*** Given data ***

open scoped Classical in
/-- **Semantics of the bridge program.** If the machine answers on `toKCNF k φ` within `T'` steps,
then `prog M`, started on the `CNFSAT` input `encodeCNFWords φ` at a word size holding the input
width, the relocated input, the transcoded string, the cells of stacks of height
`heightBound |string| T'`, the symbol codes and the dispatch keys, halts within `progTime M φ T'`
steps with output `[1]` if `φ` is satisfiable and `[0]` otherwise. [folklore] -/
theorem prog_exec {k : ℕ} (φ : CNF ℕ) (hwid : φ.IsWidthLE k) {T' : ℕ}
    (hrun : Nonempty (TM2OutputsInTime M.tm (inp M φ hwid)
      (some ((encodeBool (decide (toKCNF k φ hwid).Satisfiable)).map M.outputAlphabet.symm)) T'))
    {w : ℕ} (hwI : inputWidth (encodeCNFWords φ) ≤ w)
    (hwL : 2 * (encodeCNFWords φ).length + 200 < 2 ^ w)
    (hw : cellAddr (2 * (encodeCNFWords φ).length + 101 + ((codes M).cnfCodes φ).length)
      (TM2Emu.enc M.tm).κ (TM2Emu.enc M.tm).κ
      (TM2Emu.heightBound M.tm ((codes M).cnfCodes φ).length T') < 2 ^ w)
    (hγ : (TM2Emu.enc M.tm).γ < 2 ^ w) (hkey : TM2Emu.keyBound M.tm < 2 ^ w) :
    ∃ st' : Store, SProg.ExecLE w noOracle (prog M) ⟨(init w (encodeCNFWords φ)).mem, []⟩ st'
        (progTime M φ T') ∧
      readOut st'.mem = [if φ.Satisfiable then 1 else 0] := by
  have hgood : (TM2Emu.enc M.tm).Good (TM2Emu.alphabet M.tm) := TM2Emu.enc_good M.tm
  -- sizes
  have hL2 : 2 ≤ (encodeCNFWords φ).length := by rw [KSatTranscoder.length_encodeCNFWords]; omega
  have hxw : ∀ v ∈ encodeCNFWords φ, v < 2 ^ w := fun v hv =>
    lt_of_lt_of_le (lt_two_pow_inputWidth_of_mem _ v hv) (Nat.pow_le_pow_right (by norm_num) hwI)
  have hQw : 2 * (encodeCNFWords φ).length + 101 + ((codes M).cnfCodes φ).length +
      (TM2Emu.enc M.tm).κ + (TM2Emu.enc M.tm).κ ≤
      cellAddr (2 * (encodeCNFWords φ).length + 101 + ((codes M).cnfCodes φ).length)
        (TM2Emu.enc M.tm).κ (TM2Emu.enc M.tm).κ
        (TM2Emu.heightBound M.tm ((codes M).cnfCodes φ).length T') := by
    unfold cellAddr; omega
  have hκ : 0 < (TM2Emu.enc M.tm).κ := hgood.κ_pos
  -- 1. relocation
  have h1 : Exec w noOracle relocate ⟨(init w (encodeCNFWords φ)).mem, []⟩
      ⟨relocated (encodeCNFWords φ), []⟩ (7 * (encodeCNFWords φ).length) := by
    rw [init_mem_eq_initFun hwI]
    exact relocate_exec (by omega) hxw (by omega) []
  -- 2. transcoding
  have hsup : (codes M).sup < 2 ^ w := lt_of_le_of_lt (codes_sup_le M) hγ
  obtain ⟨R₁, t₁, h2, ht₁, h20, h21⟩ := KSatTranscoder.transcode_exec (O := noOracle) (codes M) hsup φ hxw
    (by omega) hwL []
  -- 3. glue
  have h3 : Exec w noOracle (.block glueOps)
      ⟨merge R₁ (KSatTranscoder.outMem (relocated (encodeCNFWords φ)) (2 * (encodeCNFWords φ).length + 101)
        ((codes M).cnfCodes φ)), []⟩
      ⟨merge (Function.update (Function.update (Function.update R₁ 4
        (2 * (encodeCNFWords φ).length + 101 + ((codes M).cnfCodes φ).length)) 10
        ((codes M).cnfCodes φ).length) 11
        (2 * (encodeCNFWords φ).length + 101 + ((codes M).cnfCodes φ).length))
        (KSatTranscoder.outMem (relocated (encodeCNFWords φ)) (2 * (encodeCNFWords φ).length + 101)
        ((codes M).cnfCodes φ)), []⟩ 3 := by
    refine Exec.block' _ [] ?_
    simp only [glueOps, execOps_cons, execOps_nil, execOp, Operand.read, Operand.write,
      merge_apply_of_lt (show 20 < 100 by decide), merge_apply_of_lt (show 21 < 100 by decide),
      update_merge_of_lt _ _ (show 4 < 100 by decide), update_merge_of_lt _ _ (show 10 < 100 by decide),
      update_merge_of_lt _ _ (show 11 < 100 by decide), Function.update_of_ne (show (20 : ℕ) ≠ 4 by decide),
      Function.update_of_ne (show (21 : ℕ) ≠ 4 by decide), Function.update_of_ne (show (20 : ℕ) ≠ 10 by decide),
      h20, h21]
    rw [BinOp.eval_add_of_lt (by omega), BinOp.eval_add_of_lt (by omega)]
    simp only [Nat.add_zero]
  -- 4. the simulation
  have hleny : ((codes M).cnfCodes φ).length = (inp M φ hwid).length := by
    rw [cnfCodes_eq_map_inp M φ hwid, List.length_map]
  have hypos : 1 ≤ ((codes M).cnfCodes φ).length := by
    simp only [KSatTranscoder.Codes.cnfCodes, List.length_append, List.length_cons]; omega
  obtain ⟨R₃, h4, hR₃4, hout⟩ := TM2Emu.simProgram_exec M.tm hrun (w := w) (O := noOracle)
    (Q := 2 * (encodeCNFWords φ).length + 101 + ((codes M).cnfCodes φ).length)
    (s := 2 * (encodeCNFWords φ).length + 101)
    (R := Function.update (Function.update (Function.update R₁ 4
        (2 * (encodeCNFWords φ).length + 101 + ((codes M).cnfCodes φ).length)) 10
        ((codes M).cnfCodes φ).length) 11
        (2 * (encodeCNFWords φ).length + 101 + ((codes M).cnfCodes φ).length))
    (H := KSatTranscoder.outMem (relocated (encodeCNFWords φ)) (2 * (encodeCNFWords φ).length + 101)
        ((codes M).cnfCodes φ)) [] (by omega) (by omega) (by rw [← hleny]) (by simp)
    (by simp [hleny]) (by simp [hleny])
    (fun t ht => by
      rw [KSatTranscoder.outMem_add _ _ _ (by rw [hleny]; exact ht),
        List.getElem_of_eq (cnfCodes_eq_map_inp M φ hwid), List.getElem_map])
    (fun a ha => by
      rw [KSatTranscoder.outMem_of_le _ _ (by omega)]
      exact relocated_of_lt _ (by omega))
    (by rwa [← hleny]) hγ hkey
  -- 5. the top of the output stack
  have hstk : (TM2Emu.enc M.tm).stk (haltList M.tm
      ((encodeBool (decide (toKCNF k φ hwid).Satisfiable)).map M.outputAlphabet.symm)).stk =
      Function.update (fun _ => ([] : List ℕ)) ((TM2Emu.enc M.tm).ι M.tm.k₁)
        [ocode M (decide (toKCNF k φ hwid).Satisfiable)] := by
    rw [TM2Emu.stk_haltList]; rfl
  rw [hstk] at h4
  have hob : M.outputAlphabet.symm (decide (toKCNF k φ hwid).Satisfiable) ∈ TM2Emu.alphabet M.tm M.tm.k₁ :=
    hout _ (by simp [encodeBool])
  have hcode : ocode M (decide (toKCNF k φ hwid).Satisfiable) ≤ (TM2Emu.enc M.tm).γ :=
    hgood.code_le _ _ hob
  have hHb : 1 ≤ TM2Emu.heightBound M.tm ((codes M).cnfCodes φ).length T' := by
    unfold TM2Emu.heightBound; omega
  have h5 := top_exec (O := noOracle) (R := R₃)
    (G := KSatTranscoder.outMem (relocated (encodeCNFWords φ)) (2 * (encodeCNFWords φ).length + 101)
      ((codes M).cnfCodes φ))
    (S := Function.update (fun _ => ([] : List ℕ)) ((TM2Emu.enc M.tm).ι M.tm.k₁)
      [ocode M (decide (toKCNF k φ hwid).Satisfiable)])
    (i := (TM2Emu.enc M.tm).ι M.tm.k₁) hR₃4 (by omega) (hgood.ι_lt _)
    (by
      rw [Function.update_self, List.length_singleton]
      exact lt_of_lt_of_le (Enc.cellAddr_lt_cellAddr (hgood.ι_lt _) hHb) hw.le)
    (by rw [Function.update_self]; simp only [List.headD_cons]; omega) []
  rw [Function.update_self] at h5
  simp only [List.length_singleton, List.headD_cons] at h5
  -- 6. the answer
  set R₄ : ℕ → ℕ := Function.update (Function.update (Function.update R₃ 5
    (2 * (encodeCNFWords φ).length + 101 + ((codes M).cnfCodes φ).length + (TM2Emu.enc M.tm).ι M.tm.k₁))
    6 (cellAddr (2 * (encodeCNFWords φ).length + 101 + ((codes M).cnfCodes φ).length)
      (TM2Emu.enc M.tm).κ ((TM2Emu.enc M.tm).ι M.tm.k₁) 1)) 7
    (ocode M (decide (toKCNF k φ hwid).Satisfiable)) with hR₄
  have h6 : ∀ D : ℕ → ℕ, Exec w noOracle (.block (outOps M)) ⟨merge R₄ D, []⟩
      ⟨merge (Function.update (Function.update R₄ 1
        (if ocode M (decide (toKCNF k φ hwid).Satisfiable) = ocode M true then 1 else 0)) 0 1) D, []⟩ 2 := by
    intro D
    refine Exec.block' _ [] ?_
    simp only [outOps, execOps_cons, execOps_nil, execOp, Operand.read, Operand.write,
      merge_apply_of_lt (show 7 < 100 by decide), update_merge_of_lt _ _ (show 1 < 100 by decide),
      update_merge_of_lt _ _ (show 0 < 100 by decide), BinOp.eval_eq, hR₄, Function.update_self]
    rw [BinOp.eval_add_of_lt (by omega)]
  -- assembling
  have hfin := h1.execLE.seq (h2.execLE.seq (h3.execLE.seq (h4.seq (h5.execLE.seq (h6 _).execLE))))
  refine ⟨_, hfin.mono ?_, ?_⟩
  · unfold progTime; omega
  · -- the output
    simp only [readOut]
    rw [merge_apply_of_lt (show 0 < 100 by decide), Function.update_self]
    simp only [readSeg, List.range_one, List.map_cons, List.map_nil, Nat.add_zero,
      merge_apply_of_lt (show 1 < 100 by decide)]
    rw [Function.update_of_ne (by decide), Function.update_self]
    have hiff : ocode M (decide (toKCNF k φ hwid).Satisfiable) = ocode M true ↔ φ.Satisfiable := by
      rw [eq_comm, ocode, ocode, TM2Emu.code_eq_code_iff M.tm hob, Equiv.apply_eq_iff_eq, eq_comm,
        decide_eq_true_iff, toKCNF_satisfiable_iff]
    by_cases hs : φ.Satisfiable
    · simp [hs, hiff.2 hs]
    · have : ¬ ocode M (decide (toKCNF k φ hwid).Satisfiable) = ocode M true := fun h => hs (hiff.1 h)
      simp [hs, this]

end SETHBridge

/-! ### Size bounds for `k`-CNFs without repeated clauses -/

/-- A literal with variable below `n` as an element of the finite type `Fin n × Bool`. [folklore] -/
def litOpt (n : ℕ) (l : Literal ℕ) : Option (Fin n × Bool) :=
  if h : l.1 < n then some (⟨l.1, h⟩, l.2) else none

/-- `litOpt` is injective on literals with variables below `n`. [folklore] -/
theorem litOpt_inj {n : ℕ} {l l' : Literal ℕ} (hl : l.1 < n) (h : litOpt n l = litOpt n l') :
    l = l' := by
  unfold litOpt at h
  rw [dif_pos hl] at h
  by_cases hl' : l'.1 < n
  · rw [dif_pos hl', Option.some.injEq, Prod.mk.injEq, Fin.mk.injEq] at h
    exact Prod.ext h.1 h.2
  · rw [dif_neg hl'] at h; cases h

/-- `litOpt` of a literal with variable below `n` is not `none`. [folklore] -/
theorem litOpt_ne_none {n : ℕ} {l : Literal ℕ} (hl : l.1 < n) : litOpt n l ≠ none := by
  unfold litOpt; rw [dif_pos hl]; exact Option.some_ne_none _

/-- **Counting clauses.** A list of pairwise distinct clauses of width `≤ k` over the variables
`< n = numVars` has at most `(2 (n + 1))^{k+1}` clauses: a clause is determined by the function
`Fin (k+1) → Option (Fin n × Bool)` of its entries. [folklore] -/
theorem numClauses_le_of_nodup {k : ℕ} {φ : CNF ℕ} (hw : φ.IsWidthLE k) (hnd : φ.Nodup) :
    φ.numClauses ≤ (2 * (φ.numVars + 1)) ^ (k + 1) := by
  classical
  let f : Clause ℕ → (Fin (k + 1) → Option (Fin φ.numVars × Bool)) := fun c j =>
    if h : (j : ℕ) < c.length then litOpt φ.numVars (c.get ⟨j, h⟩) else none
  have hf : ∀ (c : Clause ℕ) (j : Fin (k + 1)) (hj : (j : ℕ) < c.length),
      f c j = litOpt φ.numVars (c.get ⟨j, hj⟩) := fun c j hj => by simp only [f, dif_pos hj]
  have hnone : ∀ (c : Clause ℕ) (j : Fin (k + 1)), c.length ≤ (j : ℕ) → f c j = none :=
    fun c j hj => by simp only [f, dif_neg (Nat.not_lt.2 hj)]
  have hinj : ∀ (c : Clause ℕ), c ∈ φ → ∀ (c' : Clause ℕ), c' ∈ φ → f c = f c' → c = c' := by
    intro c hc c' hc' h
    have hlc := hw c hc
    have hlc' := hw c' hc'
    have hlen : c.length = c'.length := by
      by_contra hne
      rcases Nat.lt_or_gt_of_ne hne with hlt | hlt
      · have h1 := hnone c ⟨c.length, by omega⟩ le_rfl
        have h2 := hf c' ⟨c.length, by omega⟩ hlt
        rw [h] at h1; rw [h1] at h2
        exact litOpt_ne_none (CliqueRed.lt_numVars_of_mem hc' (List.get_mem _ _)) h2.symm
      · have h1 := hnone c' ⟨c'.length, by omega⟩ le_rfl
        have h2 := hf c ⟨c'.length, by omega⟩ hlt
        rw [← h] at h1; rw [h1] at h2
        exact litOpt_ne_none (CliqueRed.lt_numVars_of_mem hc (List.get_mem _ _)) h2.symm
    refine List.ext_get hlen fun j hj hj' => ?_
    have h1 := hf c ⟨j, by omega⟩ hj
    have h2 := hf c' ⟨j, by omega⟩ hj'
    rw [h, h2] at h1
    exact litOpt_inj (CliqueRed.lt_numVars_of_mem hc (List.get_mem _ _)) h1.symm
  have hnd' : (φ.map f).Nodup := hnd.map_on hinj
  have hcard := hnd'.length_le_card
  rw [List.length_map] at hcard
  refine hcard.trans ?_
  simp only [Fintype.card_fun, Fintype.card_fin, Fintype.card_option, Fintype.card_prod,
    Fintype.card_bool]
  exact Nat.pow_le_pow_left (by omega) _

/-- The size of a CNF of width `≤ k` is at most `k` per clause. [folklore] -/
theorem size_le_of_isWidthLE {k : ℕ} {φ : CNF ℕ} (hw : φ.IsWidthLE k) :
    φ.size ≤ φ.numClauses * k := by
  unfold CNF.size CNF.numClauses
  have := List.sum_le_card_nsmul (φ.map List.length) k (fun x hx => by
    obtain ⟨c, hc, rfl⟩ := List.mem_map.1 hx; exact hw c hc)
  simpa using this

/-- The clause words: one per clause plus one per literal. [folklore] -/
theorem length_clauseWords : ∀ φ : CNF ℕ,
    (KSatTranscoder.clauseWords φ).length = φ.numClauses + φ.size
  | [] => by simp [KSatTranscoder.clauseWords, CNF.numClauses, CNF.size]
  | c :: φ => by
    rw [KSatTranscoder.clauseWords_cons, List.length_append, List.length_cons, List.length_map,
      length_clauseWords φ]
    simp [CNF.numClauses, CNF.size]; omega

/-- A number has at most itself many binary digits. [folklore] -/
theorem length_natBits_le_self (v : ℕ) : v.bits.length ≤ v := by
  rw [Nat.size_eq_bits_len]; exact Nat.size_le.2 (Nat.lt_two_pow_self)
import Mathlib
import Summits.Ventures.DiscreteObjects.Mahler.Height1CensusCells

/-!
# The height-1 sub-Lehmer statement up to a degree `N ≤ 60`, and the cells each degree needs
(venture `DiscreteObjects`, target L)

Cell `pub-namedobj`, seat `pub-namedobj-mahler` (gen 6). Framing: lottery ticket; floor = certified
bounds/negative ranges.

`Height1SubLehmerEmptyUpTo N` := "no integer polynomial of degree `≤ N` with coefficients in
`{-1, 0, 1}` is sub-Lehmer" — the TYPED headline of the cell's height-1 ladder, one statement per rung
`N = 56, 57, 58, 59, 60` (none is proved here; each is decided by census runs, human-gated).  Kernel
content: the rung `N` follows (conditional on [MRW08, Thm 1.1] and Smyth's theorem) from the cells
`Height1Cell s d` with `Σ φ(s) + d ≤ N` only (`height1SubLehmerEmptyUpTo_of_cells`): degree `≤ 56` needs
the single cell `(∅, 56)` (= family L6c), `≤ 57` three cells, `≤ 58` ten, `≤ 59` twenty-two, `≤ 60` all
fifty-three (cumulative counts; file `CELLS-L60.md`); the rungs are monotone (`height1SubLehmerEmptyUpTo_mono`) and
equivalent to the census rows `HeightBoundedCensus n 1 M(L) []`, `n ≤ N`
(`height1SubLehmerEmptyUpTo_iff_census`).
-/

namespace Summit.Ventures.DiscreteObjects.Mahler

open Polynomial Literature.NumberTheory.MahlerMeasure

/-- **Rung `N` of the height-1 ladder (typed):** no integer polynomial of degree `≤ N` and height `≤ 1`
is sub-Lehmer. -/
def Height1SubLehmerEmptyUpTo (N : ℕ) : Prop :=
  ∀ P : ℤ[X], P.natDegree ≤ N → height P ≤ 1 → ¬ SubLehmer P

/-- The rungs are monotone in `N`. -/
theorem height1SubLehmerEmptyUpTo_mono {M N : ℕ} (hMN : M ≤ N) (h : Height1SubLehmerEmptyUpTo N) :
    Height1SubLehmerEmptyUpTo M :=
  fun P hdeg hh => h P (le_trans hdeg hMN) hh

/-- Rung `N` is the conjunction of the census rows `(n, 1, M(L))` with empty witness list, `n ≤ N`. -/
theorem height1SubLehmerEmptyUpTo_iff_census (N : ℕ) :
    Height1SubLehmerEmptyUpTo N ↔ ∀ n ≤ N, HeightBoundedCensus n 1 (intMahlerMeasure lehmerPoly) [] := by
  constructor
  · intro h n hn
    rw [heightBoundedCensus_nil_iff]
    intro p hdeg hh h1 hlt
    exact h p (by omega) hh ⟨h1, hlt⟩
  · intro h P hdeg hh hP
    have := (heightBoundedCensus_nil_iff P.natDegree 1 (intMahlerMeasure lehmerPoly)).mp (h P.natDegree hdeg)
      P rfl hh hP.1
    exact this hP.2

/-- Below degree `56` every rung holds outright (the published floor [MRW08, Thm 1.1], as a named fact). -/
theorem height1SubLehmerEmptyUpTo_of_lt_56 (h : SubLehmerDegreeBound) {N : ℕ} (hN : N < 56) :
    Height1SubLehmerEmptyUpTo N := by
  intro P hdeg _ hP
  have := natDegree_ge_of_subLehmer h hP
  omega

/-- **Assembly of rung `N ≤ 60` from its own cells (kernel):** conditional on [MRW08, Thm 1.1] and
Smyth's theorem, the cells `Height1Cell s d` with `(s, d)` admissible AND `Σ φ(s) + d ≤ N` imply rung `N`.
(So degree `≤ 57` needs the two cells of total degree `≤ 57`, etc.; cells of total degree `> N` are
not needed for rung `N`.) -/
theorem height1SubLehmerEmptyUpTo_of_cells (h : SubLehmerDegreeBound) (hS : NonreciprocalMahlerBound)
    {N : ℕ} (hN : N ≤ 60)
    (hcells : ∀ (s : Multiset ℕ) (d : ℕ), AdmissibleCell s d → (s.map Nat.totient).sum + d ≤ N →
      Height1Cell s d) :
    Height1SubLehmerEmptyUpTo N := by
  intro P hdeg hh hP
  obtain ⟨u, a, s, Q, hu, hs, hPf, hQirr, hQ, _, hrev, hQd, hc0, hncyc, hdegs, _⟩ :=
    subLehmer_degree_le_60_structure h hS hP (le_trans hdeg hN)
  have hadm : AdmissibleCell s Q.natDegree := ⟨hs, hQd, by omega⟩
  have hhR : height ((s.map fun m => cyclotomic m ℤ).prod * Q) ≤ 1 := by
    rw [← height_signed_shift hu a, ← mul_assoc, ← hPf]; exact hh
  exact hcells s Q.natDegree hadm (by omega) Q rfl hQirr hrev hc0 hncyc hhR hQ

/-- Rung `60` from all admissible cells (restatement of `height1_subLehmer_empty_le_60_of_cells`). -/
theorem height1SubLehmerEmptyUpTo_60_of_cells (h : SubLehmerDegreeBound) (hS : NonreciprocalMahlerBound)
    (hcells : ∀ (s : Multiset ℕ) (d : ℕ), AdmissibleCell s d → Height1Cell s d) :
    Height1SubLehmerEmptyUpTo 60 :=
  height1_subLehmer_empty_le_60_of_cells h hS hcells

/-- Rung `56` is exactly the L6 headline statement plus the published floor below `56`. -/
theorem height1SubLehmerEmptyUpTo_56_iff (h : SubLehmerDegreeBound) :
    Height1SubLehmerEmptyUpTo 56 ↔ Height1Degree56SubLehmerEmpty := by
  rw [height1Degree56SubLehmerEmpty_iff]
  constructor
  · intro h56 p hdeg hh; exact h56 p (le_of_eq hdeg) hh
  · intro h56 P hdeg hh hP
    rcases Nat.lt_or_ge P.natDegree 56 with hlt | hge
    · exact height1SubLehmerEmptyUpTo_of_lt_56 h hlt P le_rfl hh hP
    · exact h56 P (by omega) hh hP

end Summit.Ventures.DiscreteObjects.Mahler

***

> _What to do_
Your answer should be the exact lines above from the one with "rw [KSatTranscoder.outMem_add _" through the one with "have hstk : (TM2Emu.enc", both included, and nothing besides.

> _Expected answer_
      rw [KSatTranscoder.outMem_add _ _ _ (by rw [hleny]; exact ht),
        List.getElem_of_eq (cnfCodes_eq_map_inp M φ hwid), List.getElem_map])
    (fun a ha => by
      rw [KSatTranscoder.outMem_of_le _ _ (by omega)]
      exact relocated_of_lt _ (by omega))
    (by rwa [← hleny]) hγ hkey
  -- 5. the top of the output stack
  have hstk : (TM2Emu.enc M.tm).stk (haltList M.tm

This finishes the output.